英治的希望,當然最好是他們兩人都離開這裏,如此一來他也就無後顧之憂了。可是——也罷,說不定夏寰在也好,他和自己不一樣,對於這類的意外早就習慣了。有他在,自己也多一分強力的支持。 於是他轉向強納生,要求他盡快離開。
『可是英治你呢?』強納生摀著嘴巴,忍著陣陣惡心的感覺,當他那瞬間聽到槍響時,以爲自己死定了。他從沒感覺與死神這幺接近過。
『我要留下。班傑明的狀況不太穩定,需要有人在旁邊,即使他堅持不想動手術,我也不打算放棄勸說。』
『英治,放棄吧!太危險了,我們又不缺這一次研習機會,何必冒著自己的生命危險?他手上有武器,腦中的腫瘤壓迫得越厲害,他的瘋狂程度就越劇烈,這是連他本人也無法控製的,我們也無能爲力,跟我走吧!』強納生沒辦法挺起身子,隻好一左一右地蠕動著身軀與手腳,往門口邁進。
『我知道你說的對,強納生,可是我不能走。』英治微笑地說。『快點離開吧!你身上背負著整間醫院的存亡,一定要他們找出炸彈所在。』
『英治……』強納生停下動作。『那幺,那個男人呢?他也要留下嗎?假如他要留下,那我也——』 『別說傻話,強納生。萬一我發生了什幺事,世上不過是少了個外科醫師,但沒必要賠上兩條醫生的命吧?至於夏寰,相信我,如果我叫他走就有用的話,我會不說嗎?他是我見過最任性、自大、我行我素又不聽別人勸的人,我早就放棄他了。』
『我不明白,英治,你和他不是情人嗎?』怎幺會這樣形容自己的情人?聽起來簡直像在說自己的情人一無是處。強納生困惑地蹙起眉頭。
英治笑了笑。『連我自己都覺得有點不可思議,爲什幺會和這種家夥……可是你知道嗎?我信賴他,在這種時候,不管發生什幺事,我都相信他可以照顧好他自己,不必我擔心,而我隻需要專注於我自身的戰鬥就行了。』 這實在是他這個西方人所無法理解的情感。強納生胸臆裏滿滿都是「爲什幺」這三個字,爲什幺在這樣的危機中,英治還能笑得如此堅定?爲什幺他的眼睛裏頭毫無畏怯?在這一間遭受到死神窺伺的病房中,爲什幺英治看來卻像是揮別了陰霾而更有自信了?

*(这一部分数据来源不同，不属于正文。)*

import Mathlib
import HarnessLib
import Summits.Ventures.LatticeQCDFlow.Scaling.AutoregressiveGaugeRedundancyWilson
import Summits.Ventures.LatticeQCDFlow.Scaling.Wilson2DU1PlaquetteDensity

/-!
# LatticeQCDFlow / Scaling — two dimensions, `U(1)`: THE LINK CLOSING A PLAQUETTE READS ITS STAPLE
# (the exact autoregressive conditional of the closing link is not a function of the link alone)

HONEST FRAMING: exact (Metropolis-corrected) sampling algorithms for lattice gauge theory;
figures of merit are autocorrelation/cost numbers at stated couplings and volumes; no
continuum-physics claim.

Venture `LatticeQCDFlow` (cell pub-lqcd), topic `Scaling`, FANOUT row 30 (lean-1, GEN-17) — OUR WORK on
THEORY-2.md §4 row C5, gauge case, POSITIVE direction.  GEN-15 (`Scaling/AutoregressiveGaugePlaquetteClass`)
showed that with everything but a plaquette's four links `e₁,…,e₄` integrated (`s = {e₁,…,e₄}ᶜ`) the
exact conditional `A_s F / A_{insert e₁ s} F` of the closing link `e₁` given its STAPLE `(e₂,e₃,e₄)` is
a class function of link × staple, and left open whether it is non-constant.  Here, for `G = U(1)`,
`d = 2`, the Wilson weight `F = e^{−β S_W}`, every `L ≥ 2` and every `β > 0`:

* §1 bookkeeping: bounds `e^{−2βL²} ≤ A_t F ≤ 1` for every `t` (`coordAvg_wilson_bounds`); the
  geometry of the plaquette `(x; 0, 1)` (its links and corners are distinct, `L ≥ 2`).
* §2 **`wilson2D_u1_closingLink_reads_staple`** — there are two configurations agreeing off the three
  staple links on which the exact conditional of `U_{e₁}` differs: THE CLOSING LINK READS ITS STAPLE.
  Proof (no harmonic analysis, no normal form): if the conditional `R = N/M` (`N = A_s F`,
  `M = A_{insert e₁ s} F`) did not read the staple it would be a function `r(U_{e₁})` of the link
  alone; the corner rotation at `x + e₀` (GEN-15 I `coordAvg_pathHolonomy`:
  `N(U₁g⁻¹, gU₂, …) = N(U)`) then forces `r(ab)·r(1) = r(a)·r(b)` — `r/r(1)` is a bounded positive
  multiplicative character of the compact group, hence trivial, so `N` would not read `e₁` at all;
  redrawing `e₁` (`LatticeSiteResampling`) and `A_s F` = conditional expectation (GEN-15 II
  `integral_mul_coordAvg_eq`) would make the law of the plaquette holonomy Haar — contradicting the
  strictly peaked continuous density of `Scaling/Wilson2DU1PlaquetteDensity` /
  `Scaling/U1ConvolutionPowerPeak`.

READING (value-free, C5): for two-dimensional `U(1)` the exact autoregressive context of the link
closing a plaquette is NOT empty — the holonomy class of GEN-15 is genuinely read — at every `β > 0`
and every volume `L ≥ 2`.  NOT CLAIMED: non-abelian groups, `d ≥ 3` (expected; the strictness needs the
character expansion); which function of the staple is read beyond "not constant"; any number of ours.
Elementary over the parents; no `def`; nothing is cited as a fact; no `sorry`.
-/

noncomputable section

namespace Summit.Ventures.LatticeQCDFlow.Theory2.Autoregressive

open MeasureTheory Function Set
open Literature.MathematicalPhysics.QuantumFieldTheory Literature.MathematicalPhysics.QuantumLattice
open Summit.Ventures.LatticeQCDFlow.Exactness Summit.Ventures.LatticeQCDFlow.Theory2.HaarConv
open scoped ENNReal

variable {L : ℕ} [NeZero L]

/-! ## §1 Bookkeeping: bounds on the marginals; geometry of the plaquette `(x; 0, 1)` -/

/-- Coordinate averages of a weight squeezed between two constants are squeezed between them
(probability reference measure; bounded measurable weight). [ours] -/
theorem coordAvg_mem_Icc {ι : Type*} [Fintype ι] [DecidableEq ι] {X : Type*} [MeasurableSpace X]
    (μ : Measure X) [IsProbabilityMeasure μ] (s : Finset ι) {G : (ι → X) → ℝ} (hG : Measurable G)
    {lo hi : ℝ} (hlo : ∀ ω, lo ≤ G ω) (hhi : ∀ ω, G ω ≤ hi) (ω : ι → X) :
    lo ≤ coordAvg μ s G ω ∧ coordAvg μ s G ω ≤ hi := by
  have hm : Measurable fun ω' : ι → X => G (s.piecewise ω' ω) :=
    hG.comp ((Exactness.measurable_piecewise_prod s).comp (measurable_const.prodMk measurable_id))
  have hint : Integrable (fun ω' : ι → X => G (s.piecewise ω' ω)) (Measure.pi fun _ : ι => μ) := by
    refine Integrable.mono' (integrable_const (max |lo| |hi|)) hm.aestronglyMeasurable
      (ae_of_all _ fun ω' => ?_)
    rw [Real.norm_eq_abs, abs_le]
    constructor
    · exact le_trans (by have := neg_abs_le lo; have := le_max_left |lo| |hi|; linarith) (hlo _)
    · exact le_trans (hhi _) ((le_abs_self hi).trans (le_max_right _ _))
  unfold coordAvg
  constructor
  · calc lo = ∫ _, lo ∂Measure.pi (fun _ : ι => μ) := by simp
      _ ≤ _ := integral_mono (integrable_const lo) hint fun ω' => hlo _
  · calc (∫ ω', G (s.piecewise ω' ω) ∂Measure.pi (fun _ : ι => μ))
        ≤ ∫ _, hi ∂Measure.pi (fun _ : ι => μ) := integral_mono hint (integrable_const hi) fun ω' => hhi _
      _ = hi := by simp

omit [NeZero L] in
/-- Geometry of the plaquette `(x; 0, 1)` on `(ℤ/L)²`, `L ≥ 2`: the corner `x + e₀` differs from the
corners `x`, `x + e₁`, `x + e₀ + e₁`. [ours] -/
theorem plaq_corner_facts (hL : 2 ≤ L) (x : Site 2 L) :
    x ≠ x.shift 0 ∧ x.shift 1 ≠ x.shift 0 ∧ (x.shift 0).shift 1 ≠ x.shift 0 ∧
      (x.shift 1).shift 0 ≠ x.shift 0 := by
  haveI : Fact (1 < L) := ⟨hL⟩
  have hcomm : (x.shift 1).shift 0 = (x.shift 0).shift 1 := by
    simp only [Site.shift]
    exact add_right_comm _ _ _
  refine ⟨(site_shift_ne hL x 0).symm, fun h => ?_, site_shift_ne hL (x.shift 0) 1,
    hcomm ▸ site_shift_ne hL (x.shift 0) 1⟩
  have h1 := congrFun h 1
  simp [Site.shift] at h1
import Summits.NavierStokesRegularity.NavierStokesRegularity.Theorems.ScenarioCensusTemporalSpectrum
import Summits.NavierStokesRegularity.NavierStokesRegularity.Theorems.ScenarioCensusModeRankShell
import HarnessLib

/-!
# LINE «temporal-spectrum» port, part 2/12: the exponential row `Row_A1ex` / `row_A1ex_holds` (§D), the nilpotent stratum `Row_A1po` / `row_A1po_holds` (§E), the OPEN head
# `Row_A1qp` (§F), nesting: the head implies the faces (§G)

Re-homed for the scenario census (typer seat ns-census-typer-1 g8; the cells A1ex / A1po are MEMBERS OF RECORD «DECIDED IN KERNEL IN FILES» of row A1apT since census
v1.69 and A1jb / A1cs / A1qx / A1cx since v1.71 (critic idea-crit-3 g6 PASS — no price 20:33:05Z, RE-STAMPs REV 2 → REV 3 → REV 4 22:13:50Z; ref ns-census-ref g8
PRE-CHECK ✓ §13.14 item 11 + items 19/20; lit §21.21 / §21.24 (a)); this port makes them TREE-decided): VERBATIM PORT of ns-idea-2 LINE g12-2 «temporal-spectrum»
REV 4, `pub/ideators/ns-idea-2/lines/temporal-spectrum/line-temporal-spectrum.lean` sha16 f2331f3a0765e1d4 (3431 l., lean check rc 0, 0 sorry), split for the
400-line rule into twelve parts `ScenarioCensusTemporalSpectrum{∅, Exponential, Oscillatory, OscillatoryRow, Jordan, Complex, ComplexDecay, ComplexRow, Quasi, QuasiGroup,
QuasiRow, Head}` (chain imports).  Lean text VERBATIM in namespace `…Theorems.ScenarioCensus.TemporalSpectrum` (the line's `…Lines.TemporalSpectrum` re-homed);
port edits: the two `local notation "E3"` lines → one `abbrev E3` at namespace level and the bracket lines `section Rows` / `end Rows` dropped (no `variable`s
there; typer lint: no notation in port files), `@[conjecture]` on the OPEN head `Row_A1qp` (typed only), twenty-one one-line docstrings added (gate lint); the
lemmas the line shares VERBATIM with «mode-rank» / «floquet-meter» (§B spatial Liouville lemmas, the instrument `vortB` / `vortB_sum_sum`, the gauge
`tendsto_slice_atBot` / `eq_zero_of_curl_slice_const`, `laplacian_zero_apply`, `norm_curl_le_four_mul`) are taken BY NAME from those landed ports (listed
below); `tendsto_typeI_bound` (twin of a landed tree lemma in a module the farm does not build) is not re-declared and its four uses carry the one-line
Mathlib proof inline (proof text only).  Statements untouched.

No census VALUE is moved here (row A1apT keeps its value; the members become TREE-decided by name); NS regularity is NOT proved; (L′) ⟨10661⟩ is
untouched; no summit statement is proved by this file. Lemmas that restate already-landed tree declarations are taken BY NAME (gate lint `dedup.landed`): `apply_eq_apply_of_harmonic_bounded` = `ModeRank.apply_eq_apply_of_harmonic_bounded`, `apply_eq_apply_of_curl_const` = `ModeRank.apply_eq_apply_of_curl_const`, `nonpos_of_laplacian_eq_mul` = `ModeRank.nonpos_of_laplacian_eq_mul`, `eq_zero_of_laplacian_eq_smul_of_pos` = `ModeRank.eq_zero_of_laplacian_eq_smul_of_pos`, `vortB` = `ModeRank.vortB`, `vortB_sum_sum` = `ModeRank.vortB_sum_sum`, `tendsto_slice_atBot` = `ModeRank.tendsto_slice_atBot`, `eq_zero_of_curl_slice_const` = `ModeRank.eq_zero_of_curl_slice_const`, `laplacian_zero_apply` = `ModeRank.laplacian_zero_fun`, `norm_curl_le_four_mul` = `FloquetMeter.norm_curl_le_four_mul`.
-/

-- the summit and its single problem share the name `NavierStokesRegularity` (D-0017 nested layout)
set_option linter.dupNamespace false

noncomputable section

open Set Function Filter Topology

namespace Summit.NavierStokesRegularity.NavierStokesRegularity.Theorems.ScenarioCensus.TemporalSpectrum

open Literature.Analysis Literature.Analysis.FluidPDE InnerProductSpace
open Summit.NavierStokesRegularity.NavierStokesRegularity.Theorems (vorticity_eq_deriv_of_typeI)
open scoped Laplacian InnerProductSpace RealInnerProductSpace ContDiff

/-! ## D. The exponential row -/

/-- **Row A1ex (real simple temporal spectrum)** — census A-block cell, (L′)-shape over the genuine
class `IsTypeIAncientMild C u` BY NAME: if on `t < 0` the field is a finite sum of EXPONENTIAL time
modes with distinct real rates and `C³` spatial coefficients with bounded curls,
`u(t, x) = ∑ₖ e^{σₖ t} φₖ(x)`, then `u ≡ 0` on `t < 0`.  No shell, closure, symmetry, periodicity or
integrability hypothesis. -/
def Row_A1ex : Prop :=
  ∀ (C : ℝ) (u : ℝ → E3 → E3), IsTypeIAncientMild C u →
  ∀ (n : ℕ) (σ : Fin n → ℝ) (φ : Fin n → E3 → E3), Function.Injective σ →
    (∀ k, ContDiff ℝ 3 (φ k)) → (∀ k, ∃ A : ℝ, ∀ x, ‖curl (φ k) x‖ ≤ A) →
    (∀ t < 0, ∀ x, u t x = ∑ k, Real.exp (σ k * t) • φ k x) →
    ∀ t < 0, ∀ x, u t x = 0
import Summits.Ventures.DiscreteObjects.UnitDistance.KernelRupColouring
import HarnessLib

/-!
# The 3-colouring CNF is admissible by construction (`cnfOf_all_valid`)

Framing (verbatim for the cell): lottery ticket; floor = certified bounds/negative ranges.

Cell `pub-namedobj`, target (U), seat udg g14.  `KernelRupColouring.lean` generates the CNF `cnfOf nb n v₀ v₁` of 'the graph
`nb` on `n` vertices has a proper 3-colouring with `v₀ ↦ 0`, `v₁ ↦ 1`' and proves soundness through the syntactic recogniser
`validClause`, leaving the hypothesis `(cnfOf nb n v₀ v₁).all (validClause nb n v₀ v₁) = true` to be checked per instance
(`decide +kernel`; for the 909-vertex witness over `ℚ(√59)` this check alone exceeded the gate's 600 s).  Here that hypothesis is
proved ONCE for every `nb, n, v₀, v₁` (`cnfOf_all_valid`): each generated clause is a vertex clause of a vertex `< n`, an edge
clause of an actual edge `v < w < n` (bit `w` of `nb v`), or one of the two units — exactly the shapes the recogniser accepts.
Corollary `not_proper_of_rup'`: the one-piece refutation lemma without the validity hypothesis.
-/

namespace Summit.Ventures.DiscreteObjects.UnitDistance.KRup

/-- Every vertex clause is admissible. -/
theorem validClause_vertex (nb : ℕ → ℕ) (n v₀ v₁ : ℕ) {v : ℕ} (hv : v < n) :
    validClause nb n v₀ v₁ [pos v 0, pos v 1, pos v 2] = true := by
  have h6 : pos v 0 / 6 = v := by unfold pos; omega
  simp [validClause, h6, hv]

/-- Every edge clause of an actual edge is admissible. -/
theorem validClause_edge (nb : ℕ → ℕ) (n v₀ v₁ : ℕ) {v w c : ℕ} (hv : v < n) (hw : w < n)
    (hbit : Nat.testBit (nb v) w = true) (hc : c < 3) :
    validClause nb n v₀ v₁ [negl v c, negl w c] = true := by
  have h1 : negl v c % 2 = 1 := by unfold negl; omega
  have h2 : negl w c % 2 = 1 := by unfold negl; omega
  have h3 : negl v c / 2 = 3 * v + c := by unfold negl; omega
  have h4 : negl w c / 2 = 3 * w + c := by unfold negl; omega
  have h5 : (3 * v + c) % 3 = c := by omega
  have h6 : (3 * w + c) % 3 = c := by omega
  have h7 : (3 * v + c) / 3 = v := by omega
  have h8 : (3 * w + c) / 3 = w := by omega
  simp [validClause, h1, h2, h3, h4, h5, h6, h7, h8, hv, hw, hbit]

/-- THE CNF IS ADMISSIBLE BY CONSTRUCTION: every clause of `cnfOf nb n v₀ v₁` passes the recogniser `validClause nb n v₀ v₁`
(no hypothesis on `nb, n, v₀, v₁`). -/
theorem cnfOf_all_valid (nb : ℕ → ℕ) (n v₀ v₁ : ℕ) : (cnfOf nb n v₀ v₁).all (validClause nb n v₀ v₁) = true := by
  rw [List.all_eq_true]
  intro C hC
  simp only [cnfOf, List.mem_append, List.mem_map, List.mem_range, List.mem_flatMap, List.mem_cons,
    List.not_mem_nil, or_false] at hC
  rcases hC with (⟨v, hv, rfl⟩ | ⟨v, hv, hC⟩) | rfl | rfl
  · exact validClause_vertex nb n v₀ v₁ hv
  · simp only [edgeClauses, List.mem_flatMap, List.mem_filter, List.mem_range, Bool.and_eq_true,
      decide_eq_true_eq, List.mem_cons, List.not_mem_nil, or_false] at hC
    obtain ⟨w, ⟨hw, _, hbit⟩, hC⟩ := hC
    rcases hC with rfl | rfl | rfl
    · exact validClause_edge nb n v₀ v₁ hv hw hbit (by omega)
    · exact validClause_edge nb n v₀ v₁ hv hw hbit (by omega)
    · exact validClause_edge nb n v₀ v₁ hv hw hbit (by omega)
  · simp [validClause]
  · simp [validClause]

/-- One-piece refutation WITHOUT the validity hypothesis: a kernel-checked RUP run on `cnfOf nb n v₀ v₁` that derives the
empty clause excludes every proper 3-colouring with `v₀ ↦ 0`, `v₁ ↦ 1`. -/
theorem not_proper_of_rup' {nb : ℕ → ℕ} {n v₀ v₁ : ℕ} {f d : ℕ} {steps : List (List ℕ × List ℕ)}
    (hrun : checkAll f d (Store.ofList d (cnfOf nb n v₀ v₁)) ((cnfOf nb n v₀ v₁).length + 1) steps = true)
    (hnil : [] ∈ steps.map Prod.fst) {col : ℕ → ℕ} (hP : Proper3 nb n col) (h0 : col v₀ = 0) (h1 : col v₁ = 1) :
    False :=
  not_proper_of_rup (cnfOf_all_valid nb n v₀ v₁) hrun hnil hP h0 h1

end Summit.Ventures.DiscreteObjects.UnitDistance.KRup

難道……因爲有這個男人在他身邊?強納生視線移到身後的男子身上,在自己被這突如其來的事件嚇得不知所措的同時,這個男子卻露出彷佛正享受著危機的笑。那份遊刃有餘的傲慢是打哪裏來的?他眞想知道。 『看來,我低估了這個粗魯低俗的男人和你之間的羈絆,可是我也不會輸給他的。我去外頭通知警方後,一定會帶入回來拯救你的。等著我,英治!』
***
「餵,你和那個臭老外吱吱喳喳說了半天,在說什幺?」夏寰低頭用牙齒咬著粗壯的麻繩,企圖幫英治解開手上的束縛,好讓他幫那個暈過去的褐發少年看看到底情況如何。
「說你是個死不足惜的男人,所以愛留在這邊就留著,勸他快點走。」簡短地說著,英治呼呼地喘息著,比起夏寰他可是辛苦多了,得屈身向前,才能咬得到夏寰腿上的繩子。
「這是在贊美我嗎?小治寶貝。謝了,就知道你愛我。」「呸」一聲吐出一些繩絲,牙齒都快斷了,這該死的繩子卻不見鬆動。
「有空說這種無聊話的話,麻煩你在嘴巴上多努力。」
「我牙齒都快斷了,還得被你抱怨啊!」
「剛剛是誰毛遂自薦說他的牙齒連金條都可以咬斷的?哈,金條,我看是薯條才對吧!」
「眞囉唆的老婆,未進門前就這樣,娶進門後不慘了。」
「我可不記得某人跟我求婚過。再說,要我娶一個身高一九0的男人當老婆,我可不幹。」 「什幺話,老婆當然是你,在床上的時候不都是由你當——哎喲!你咬到我的肉了啦!」 「這是警告你不許再胡說八道。動作快一點,我們的時間不多了,班傑明隨時都可能再醒過來。」